Best if you can change getDateTrami() to return an OffsetDateTime or ZonedDateTime from java.time. java.time is the modern Java date and time API. It is also known as JSR-310. The code is the same no matter which of the two mentioned types is returned:

    DateTimeFormatter formatter = DateTimeFormatter.ofPattern("uuuu-MM-dd HH:mm:ss");
    System.out.println(rec.getDateTrami().format(formatter));

This prints a date and time like

2017-12-14 16:52:20

java.time is generally so much nicer to work with than the outmoded Date class and its friends.

If you cannot change the return type

I assume getDateTrami() returns a java.util.Date. Since the Date class is long outmoded, the first thing to do is to convert it to java.time.Instant. From there you perform your further operations:

    Date oldfashionedDateObject = rec.getDateTrami();
    ZonedDateTime dateTime = oldfashionedDateObject.toInstant()
            .atZone(ZoneId.of("Atlantic/Cape_Verde"));
    DateTimeFormatter formatter = DateTimeFormatter.ofPattern("uuuu-MM-dd HH:mm:ss");
    System.out.println(dateTime.format(formatter));

The result is similar to the above, of course. I on purpose made explicit in which time zone I want to interpret the point in time. Please substitute your own if it doesn’t happen to be Atlantic/Cape_Verde.

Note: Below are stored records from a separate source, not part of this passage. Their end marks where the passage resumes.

import Mathlib

/-!
# `FidelityWitnesses.LinearDefectLaw` (stmt-MatrixMultiplication-14039) — the `2 × 2` cyclic trace inequality, I: frames of `ℂ²`
# and the singular frame of a `2 × 2` matrix`

Support file for item `stmt-MatrixMultiplication-14039` (`LinearDefectLaw`) of route `MatrixMultiplication/FidelityWitnesses`:
the analytic core of the law's rank-3 rung at `n = 2` (`M(2,3) ≤ 4`).  After deflating `T = ⟨2,2,2⟩` in all three slots by unit
functionals `α, β, γ` (`…LinearDefectLawSlotDeflation`), `‖(P_{α⊥}⊗P_{β⊥}⊗P_{γ⊥})T‖² = 2 + f` with
`f = ‖AᵀB‖² + ‖BC‖² + ‖CAᵀ‖² − |tr(AᵀBC)|²` for the unit `2 × 2` matrices `A = conj α`, `B = conj β`, `C = conj γ`; this file
and its sequel `…TraceIneq` prove `f ≤ 2` for ALL unit-Frobenius `A, B, C : ℂ^{2×2}` (matrices as `Fin 2 → Fin 2 → ℂ`).
THIS FILE (part I): the linear algebra of orthonormal pairs of `ℂ²` as plain functions — rotation to an orthonormal pair
(`isONB_of_unit`), adapted frames (`exists_frame`), completeness via `mul_eq_one_comm` (`complete_of_isONB`), Parseval in one and two
frames (`parseval_conj`, `parseval`, `parseval₂`), and the SINGULAR FRAME of a `2 × 2` matrix (`exists_singular_frame`, registered
stub `stub_singularFrame`): orthonormal `u, v` with `u_iᴴ B v_j = 0` for `i ≠ j`, from an orthonormal eigenbasis of `BᴴB`
(`Matrix.IsHermitian.eigenvectorBasis`).  The sequel proves the inequality from it:

PROOF.  In a singular frame of `B` — orthonormal pairs `u` (left), `v` (right) of `ℂ²` with `u_iᴴ B v_j = 0` for `i ≠ j`
(`exists_singular_frame`, from an orthonormal eigenbasis of `BᴴB`, Mathlib's `Matrix.IsHermitian.eigenvectorBasis`) — write
`b_j = u_jᴴBv_j`, `c_j = ‖Au_j‖²`, `ρ_j = ‖v_jᴴC‖²`, `M_{ij} = v_iᴴ C Aᵀ u_j`.  Parseval in these frames gives
`‖AᵀB‖² = Σ|b_j|²c_j`, `‖BC‖² = Σ|b_j|²ρ_j`, `‖CAᵀ‖² = Σ|M_{ij}|²`, `tr = Σ b_jM_{jj}`, `Σc_j = Σρ_j = Σ|b_j|² = 1`, and
Cauchy–Schwarz `|M_{ij}|² ≤ ρ_ic_j`; the unitary identity `|b₀M₀₀+b₁M₁₁|² + |b̄₁M₀₀ − b̄₀M₁₁|² = (Σ|b_j|²)(|M₀₀|²+|M₁₁|²)`
reduces `2 − f ≥ 0` to `2|b₁|²ρ₀c₀ + 2|b₀|²ρ₁c₁ ≥ (|b₁||M₀₀| + |b₀||M₁₁|)²`, i.e. to `(|b₁||M₀₀| − |b₀||M₁₁|)² ≥ 0` plus the
Cauchy–Schwarz slacks (`scalar_core`, `nlinarith`).  Pure Mathlib; no definitions.
-/

noncomputable section

namespace Summit.MatrixMultiplication.MatrixMultiplication.Theorems.LinearDefectLaw.TraceIneq

open scoped BigOperators ComplexConjugate

set_option linter.dupNamespace false

/-! ## Orthonormal pairs in `ℂ²` -/

/-- a unit vector and its rotation form an orthonormal pair -/
theorem isONB_of_unit (w : Fin 2 → ℂ) (hw : ∑ k, ‖w k‖ ^ 2 = 1) :
    ∀ i j, ∑ k, conj ((![w, ![-conj (w 1), conj (w 0)]] : Fin 2 → Fin 2 → ℂ) i k) *
      (![w, ![-conj (w 1), conj (w 0)]] : Fin 2 → Fin 2 → ℂ) j k = if i = j then (1 : ℂ) else 0 := by
  have hw' : conj (w 0) * w 0 + conj (w 1) * w 1 = 1 := by
    rw [Complex.conj_mul', Complex.conj_mul', ← Complex.ofReal_pow, ← Complex.ofReal_pow, ← Complex.ofReal_add]
    simp only [Fin.sum_univ_two, Fin.isValue] at hw
    rw [hw, Complex.ofReal_one]
  intro i j
  fin_cases i <;> fin_cases j
  · simpa [Fin.sum_univ_two] using hw'
  · simp [Fin.sum_univ_two]; ring
  · simp [Fin.sum_univ_two]; ring
  · simp [Fin.sum_univ_two]
    linear_combination hw'

/-- swapping the two vectors of an orthonormal pair -/
theorem isONB_swap {u : Fin 2 → Fin 2 → ℂ} (hu : ∀ i j, ∑ k, conj (u i k) * u j k = if i = j then (1 : ℂ) else 0) :
    ∀ i j, ∑ k, conj ((![u 1, u 0] : Fin 2 → Fin 2 → ℂ) i k) * (![u 1, u 0] : Fin 2 → Fin 2 → ℂ) j k =
      if i = j then (1 : ℂ) else 0 := by
  intro i j
  fin_cases i <;> fin_cases j
  · simpa using hu 1 1
  · simpa using hu 1 0
  · simpa using hu 0 1
  · simpa using hu 0 0

/-- normalising a non-zero vector of `ℂ²` -/
theorem exists_unit_smul {p : Fin 2 → ℂ} (hp : p ≠ 0) :
    ∃ (r : ℝ) (w : Fin 2 → ℂ), 0 < r ∧ (∑ k, ‖w k‖ ^ 2 = 1) ∧ ∀ k, p k = (r : ℂ) * w k := by
  have hpos : 0 < ∑ k, ‖p k‖ ^ 2 := by
    obtain ⟨k, hk⟩ : ∃ k, p k ≠ 0 := by
      by_contra h
      push Not at h
      exact hp (funext h)
    exact lt_of_lt_of_le (by positivity) (Finset.single_le_sum (f := fun k => ‖p k‖ ^ 2)
      (fun i _ => by positivity) (Finset.mem_univ k))
  set r : ℝ := Real.sqrt (∑ k, ‖p k‖ ^ 2) with hr
  have hrpos : 0 < r := Real.sqrt_pos.2 hpos
  have hr2 : r ^ 2 = ∑ k, ‖p k‖ ^ 2 := Real.sq_sqrt hpos.le
  refine ⟨r, fun k => p k / r, hrpos, ?_, fun k => ?_⟩
  · have h : ∀ k, ‖p k / (r : ℂ)‖ ^ 2 = ‖p k‖ ^ 2 / r ^ 2 := fun k => by
      rw [norm_div, Complex.norm_real, Real.norm_of_nonneg hrpos.le, div_pow]
    simp only [h]
    rw [← Finset.sum_div, ← hr2]
    exact div_self (pow_pos hrpos 2).ne'
  · field_simp [hrpos.ne']

/-- **Adapted frame.** For two orthogonal vectors `p, q` of `ℂ²` there is an orthonormal pair `u` with `u 1 ⊥ p` and
`u 0 ⊥ q` (take `u 0 ∥ p` if `p ≠ 0`, else `u 1 ∥ q`). -/
theorem exists_frame (p q : Fin 2 → ℂ) (hpq : ∑ k, conj (p k) * q k = 0) :
    ∃ u : Fin 2 → Fin 2 → ℂ, (∀ i j, ∑ k, conj (u i k) * u j k = if i = j then (1 : ℂ) else 0) ∧
      (∑ k, conj (u 1 k) * p k = 0) ∧ (∑ k, conj (u 0 k) * q k = 0) := by
  by_cases hp : p = 0
  · by_cases hq : q = 0
    · refine ⟨![![1, 0], ![0, 1]], ?_, by simp [hp], by simp [hq]⟩
      intro i j
      fin_cases i <;> fin_cases j <;> simp [Fin.sum_univ_two]
    · obtain ⟨r, w, _, hw, hqw⟩ := exists_unit_smul hq
      refine ⟨![![-conj (w 1), conj (w 0)], w], isONB_swap (isONB_of_unit w hw), by simp [hp], ?_⟩
      have h0 := isONB_of_unit w hw 1 0
      simp only [Fin.isValue, Matrix.cons_val_one, Matrix.cons_val_zero, one_ne_zero, if_false,
        Matrix.cons_val_fin_one] at h0
      show ∑ k, conj ((![-conj (w 1), conj (w 0)] : Fin 2 → ℂ) k) * q k = 0
      simp_rw [hqw, ← mul_assoc, mul_comm _ (r : ℂ), mul_assoc, ← Finset.mul_sum, h0, mul_zero]
  · obtain ⟨r, w, _, hw, hpw⟩ := exists_unit_smul hp
    refine ⟨![w, ![-conj (w 1), conj (w 0)]], isONB_of_unit w hw, ?_, ?_⟩
    · have h0 := isONB_of_unit w hw 1 0
      simp only [Fin.isValue, Matrix.cons_val_one, Matrix.cons_val_zero, one_ne_zero, if_false,
        Matrix.cons_val_fin_one] at h0
      show ∑ k, conj ((![-conj (w 1), conj (w 0)] : Fin 2 → ℂ) k) * p k = 0
      simp_rw [hpw, ← mul_assoc, mul_comm _ (r : ℂ), mul_assoc, ← Finset.mul_sum, h0, mul_zero]
    · show ∑ k, conj (w k) * q k = 0
      have h : ∑ k, conj (p k) * q k = (r : ℂ) * ∑ k, conj (w k) * q k := by
        rw [Finset.mul_sum]
        exact Finset.sum_congr rfl fun k _ => by rw [hpw k, map_mul, Complex.conj_ofReal]; ring
      rw [h] at hpq
      rcases mul_eq_zero.1 hpq with h1 | h1
      · exact absurd (by exact_mod_cast h1) (ne_of_gt ‹0 < r›)
      · exact h1

/-- **Completeness of an orthonormal pair of `ℂ²`** (resolution of the identity): `Σ_j u j k · conj(u j l) = δ_{kl}`
(a `2 × 2` matrix with orthonormal columns is unitary). -/
theorem complete_of_isONB {u : Fin 2 → Fin 2 → ℂ} (hu : ∀ i j, ∑ k, conj (u i k) * u j k = if i = j then (1 : ℂ) else 0) (k l : Fin 2) :
    ∑ j, u j k * conj (u j l) = if k = l then 1 else 0 := by
  let U : Matrix (Fin 2) (Fin 2) ℂ := Matrix.of fun k j => u j k
  have h1 : U.conjTranspose * U = 1 := by
    ext i j
    rw [Matrix.mul_apply]
    have := hu i j
    simp only [Matrix.conjTranspose_apply, Matrix.of_apply, Matrix.one_apply, U] at this ⊢
    simpa using this
  have h2 : U * U.conjTranspose = 1 := mul_eq_one_comm.1 h1
  have := congr_fun (congr_fun h2 k) l
  rw [Matrix.mul_apply] at this
  simpa [Matrix.conjTranspose_apply, Matrix.of_apply, Matrix.one_apply, U] using this

/-- **Parseval** (conjugate form) for an orthonormal pair of `ℂ²`: `Σ_j |⟨u_j, w⟩|² = ‖w‖²`. -/
theorem parseval_conj {u : Fin 2 → Fin 2 → ℂ} (hu : ∀ i j, ∑ k, conj (u i k) * u j k = if i = j then (1 : ℂ) else 0) (w : Fin 2 → ℂ) :
    ∑ j, ‖∑ k, conj (u j k) * w k‖ ^ 2 = ∑ k, ‖w k‖ ^ 2 := by
  have key : ∀ j, ((‖∑ k, conj (u j k) * w k‖ ^ 2 : ℝ) : ℂ) =
      ∑ k, ∑ l, (conj (w k) * w l) * (u j k * conj (u j l)) := by
    intro j
    rw [Complex.ofReal_pow, ← Complex.conj_mul', map_sum, Finset.sum_mul]
    refine Finset.sum_congr rfl fun k _ => ?_
    rw [Finset.mul_sum]
    refine Finset.sum_congr rfl fun l _ => ?_
    simp only [map_mul, Complex.conj_conj]
    ring
  apply Complex.ofReal_injective
  rw [Complex.ofReal_sum, Complex.ofReal_sum]
  simp_rw [key]
  rw [Finset.sum_comm]
  refine Finset.sum_congr rfl fun k _ => ?_
  rw [Finset.sum_comm, Finset.sum_eq_single k]
  · rw [← Finset.mul_sum, complete_of_isONB hu k k, if_pos rfl, mul_one, Complex.conj_mul', Complex.ofReal_pow]
  · intro l _ hlk
    rw [← Finset.mul_sum, complete_of_isONB hu k l, if_neg (Ne.symm hlk), mul_zero]
  · intro h; exact absurd (Finset.mem_univ k) h

/-- **Parseval** (bilinear form): `Σ_j |Σ_k u_j k · w k|² = ‖w‖²`. -/
theorem parseval {u : Fin 2 → Fin 2 → ℂ} (hu : ∀ i j, ∑ k, conj (u i k) * u j k = if i = j then (1 : ℂ) else 0) (w : Fin 2 → ℂ) :
    ∑ j, ‖∑ k, u j k * w k‖ ^ 2 = ∑ k, ‖w k‖ ^ 2 := by
  have h := parseval_conj hu (fun k => conj (w k))
  have e : ∀ j, ‖∑ k, conj (u j k) * conj (w k)‖ = ‖∑ k, u j k * w k‖ := fun j => by
    rw [← Complex.norm_conj (∑ k, u j k * w k), map_sum]
    simp only [map_mul]
  simp only [e, Complex.norm_conj] at h
  exact h

/-- **Double Parseval**: the Frobenius norm of a `2 × 2` matrix in a pair of orthonormal frames,
`Σ_{μκ} |N μ κ|² = Σ_{ij} |Σ_{μκ} conj(v_i μ) N μ κ u_j κ|²`. -/
theorem parseval₂ {u v : Fin 2 → Fin 2 → ℂ}
    (hu : ∀ i j, ∑ k, conj (u i k) * u j k = if i = j then (1 : ℂ) else 0)
    (hv : ∀ i j, ∑ k, conj (v i k) * v j k = if i = j then (1 : ℂ) else 0) (N : Fin 2 → Fin 2 → ℂ) :
    ∑ μ, ∑ κ, ‖N μ κ‖ ^ 2 = ∑ i, ∑ j, ‖∑ μ, ∑ κ, conj (v i μ) * N μ κ * u j κ‖ ^ 2 := by
  have h1 : ∀ μ, ∑ κ, ‖N μ κ‖ ^ 2 = ∑ j, ‖∑ κ, u j κ * N μ κ‖ ^ 2 := fun μ => (parseval hu (N μ)).symm
  simp_rw [h1]
  rw [Finset.sum_comm]
  have h2 : ∀ j, ∑ μ, ‖∑ κ, u j κ * N μ κ‖ ^ 2 = ∑ i, ‖∑ μ, conj (v i μ) * ∑ κ, u j κ * N μ κ‖ ^ 2 :=
    fun j => (parseval_conj hv (fun μ => ∑ κ, u j κ * N μ κ)).symm
  simp_rw [h2]
  rw [Finset.sum_comm]
  refine Finset.sum_congr rfl fun i _ => Finset.sum_congr rfl fun j _ => ?_
  congr 2
  refine Finset.sum_congr rfl fun μ _ => ?_
  rw [Finset.mul_sum]
  exact Finset.sum_congr rfl fun κ _ => by ring

/-- **Singular frame of a `2 × 2` matrix.** For every `B : ℂ^{2×2}` there are orthonormal pairs `u` (left) and `v` (right)
with `u_iᴴ B v_j = 0` for `i ≠ j` (from an orthonormal eigenbasis of `BᴴB`). -/
theorem exists_singular_frame (B : Fin 2 → Fin 2 → ℂ) :
    ∃ u v : Fin 2 → Fin 2 → ℂ, (∀ i j, ∑ k, conj (u i k) * u j k = if i = j then (1 : ℂ) else 0) ∧
      (∀ i j, ∑ k, conj (v i k) * v j k = if i = j then (1 : ℂ) else 0) ∧
      (∑ κ, conj (u 1 κ) * ∑ μ, B κ μ * v 0 μ = 0) ∧ (∑ κ, conj (u 0 κ) * ∑ μ, B κ μ * v 1 μ = 0) := by
  classical
  let H : Matrix (Fin 2) (Fin 2) ℂ := Matrix.of fun μ μ' => ∑ κ, conj (B κ μ) * B κ μ'
  have hH : H.IsHermitian := by
    ext μ μ'
    simp only [Matrix.conjTranspose_apply, Matrix.of_apply, H, star_sum, star_mul', Complex.star_def,
      Complex.conj_conj]
    exact Finset.sum_congr rfl fun κ _ => mul_comm _ _
  let v : Fin 2 → Fin 2 → ℂ := fun j => ⇑(hH.eigenvectorBasis j)
  have hv : ∀ i j, ∑ k, conj (v i k) * v j k = if i = j then (1 : ℂ) else 0 := by
    intro i j
    have h := hH.eigenvectorBasis.orthonormal
    rw [orthonormal_iff_ite] at h
    have hij := h i j
    rw [EuclideanSpace.inner_eq_star_dotProduct] at hij
    simpa [dotProduct, mul_comm] using hij
  have heig : ∀ j μ, ∑ μ', H μ μ' * v j μ' = (hH.eigenvalues j : ℂ) * v j μ := by
    intro j μ
    have := congr_fun (hH.mulVec_eigenvectorBasis j) μ
    simpa [Matrix.mulVec, dotProduct] using this
  -- the images `B v 0 ⊥ B v 1`
  have horth : ∑ κ, conj (∑ μ, B κ μ * v 0 μ) * ∑ μ, B κ μ * v 1 μ = 0 := by
    have lhs : ∑ κ, conj (∑ μ, B κ μ * v 0 μ) * ∑ μ, B κ μ * v 1 μ =
        ∑ κ, ∑ μ, ∑ μ', conj (B κ μ) * conj (v 0 μ) * B κ μ' * v 1 μ' := by
      refine Finset.sum_congr rfl fun κ _ => ?_
      rw [map_sum, Finset.sum_mul]
      refine Finset.sum_congr rfl fun μ _ => ?_
      rw [Finset.mul_sum]
      refine Finset.sum_congr rfl fun μ' _ => ?_
      rw [map_mul]; ring
    have rhs : ∑ μ, conj (v 0 μ) * ∑ μ', H μ μ' * v 1 μ' =
        ∑ μ, ∑ μ', ∑ κ, conj (B κ μ) * conj (v 0 μ) * B κ μ' * v 1 μ' := by
      refine Finset.sum_congr rfl fun μ _ => ?_
      rw [Finset.mul_sum]
      refine Finset.sum_congr rfl fun μ' _ => ?_
      simp only [H, Matrix.of_apply, Finset.sum_mul, Finset.mul_sum]
      exact Finset.sum_congr rfl fun κ _ => by ring
    have e1 : ∑ κ, conj (∑ μ, B κ μ * v 0 μ) * ∑ μ, B κ μ * v 1 μ =
        ∑ μ, conj (v 0 μ) * ∑ μ', H μ μ' * v 1 μ' := by
      rw [lhs, rhs, Finset.sum_comm]
      exact Finset.sum_congr rfl fun μ _ => Finset.sum_comm
    rw [e1]
    simp_rw [heig 1]
    have e2 : ∑ μ, conj (v 0 μ) * ((hH.eigenvalues 1 : ℂ) * v 1 μ) =
        (hH.eigenvalues 1 : ℂ) * ∑ μ, conj (v 0 μ) * v 1 μ := by
      rw [Finset.mul_sum]; exact Finset.sum_congr rfl fun μ _ => by ring
    rw [e2, hv 0 1, if_neg (by decide), mul_zero]
  obtain ⟨u, hu, h10, h01⟩ := exists_frame _ _ horth
  exact ⟨u, v, hu, hv, h10, h01⟩

/-- **Registered stub `stub_singularFrame`** (raw form of `exists_singular_frame`). -/
theorem stub_singularFrame : ∀ B : Fin 2 → Fin 2 → ℂ, ∃ u v : Fin 2 → Fin 2 → ℂ, (∀ i j, (∑ k, (starRingEnd ℂ) (u i k) * u j k) = if i = j then (1 : ℂ) else 0) ∧ (∀ i j, (∑ k, (starRingEnd ℂ) (v i k) * v j k) = if i = j then (1 : ℂ) else 0) ∧ (∑ κ, (starRingEnd ℂ) (u 1 κ) * ∑ μ, B κ μ * v 0 μ) = 0 ∧ (∑ κ, (starRingEnd ℂ) (u 0 κ) * ∑ μ, B κ μ * v 1 μ) = 0 :=
  fun B => exists_singular_frame B

end Summit.MatrixMultiplication.MatrixMultiplication.Theorems.LinearDefectLaw.TraceIneq

end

Formatting seconds since the epoch

    int seconds = 29_382_000;
    ZonedDateTime dateTime = Instant.ofEpochSecond(seconds)
            .atZone(ZoneId.of("Atlantic/Cape_Verde"));
    DateTimeFormatter formatter = DateTimeFormatter.ofPattern("uuuu-MM-dd HH:mm:ss");
    System.out.println(dateTime.format(formatter));

This snippet prints

1970-12-06 23:40:00

A date in December 1970. If this is incorrect, it is because 29 382 000 didn’t denote seconds since the epoch of January 1, 1970 at midnight in UTC, also known as the Unix epoch. This is by far the most common time to measure seconds from. If your seconds are measured from some other fixed point in time, I cannot guess which, and you have got a job to do to find out. Again decide which time zone you want to specify.

Ole V.V.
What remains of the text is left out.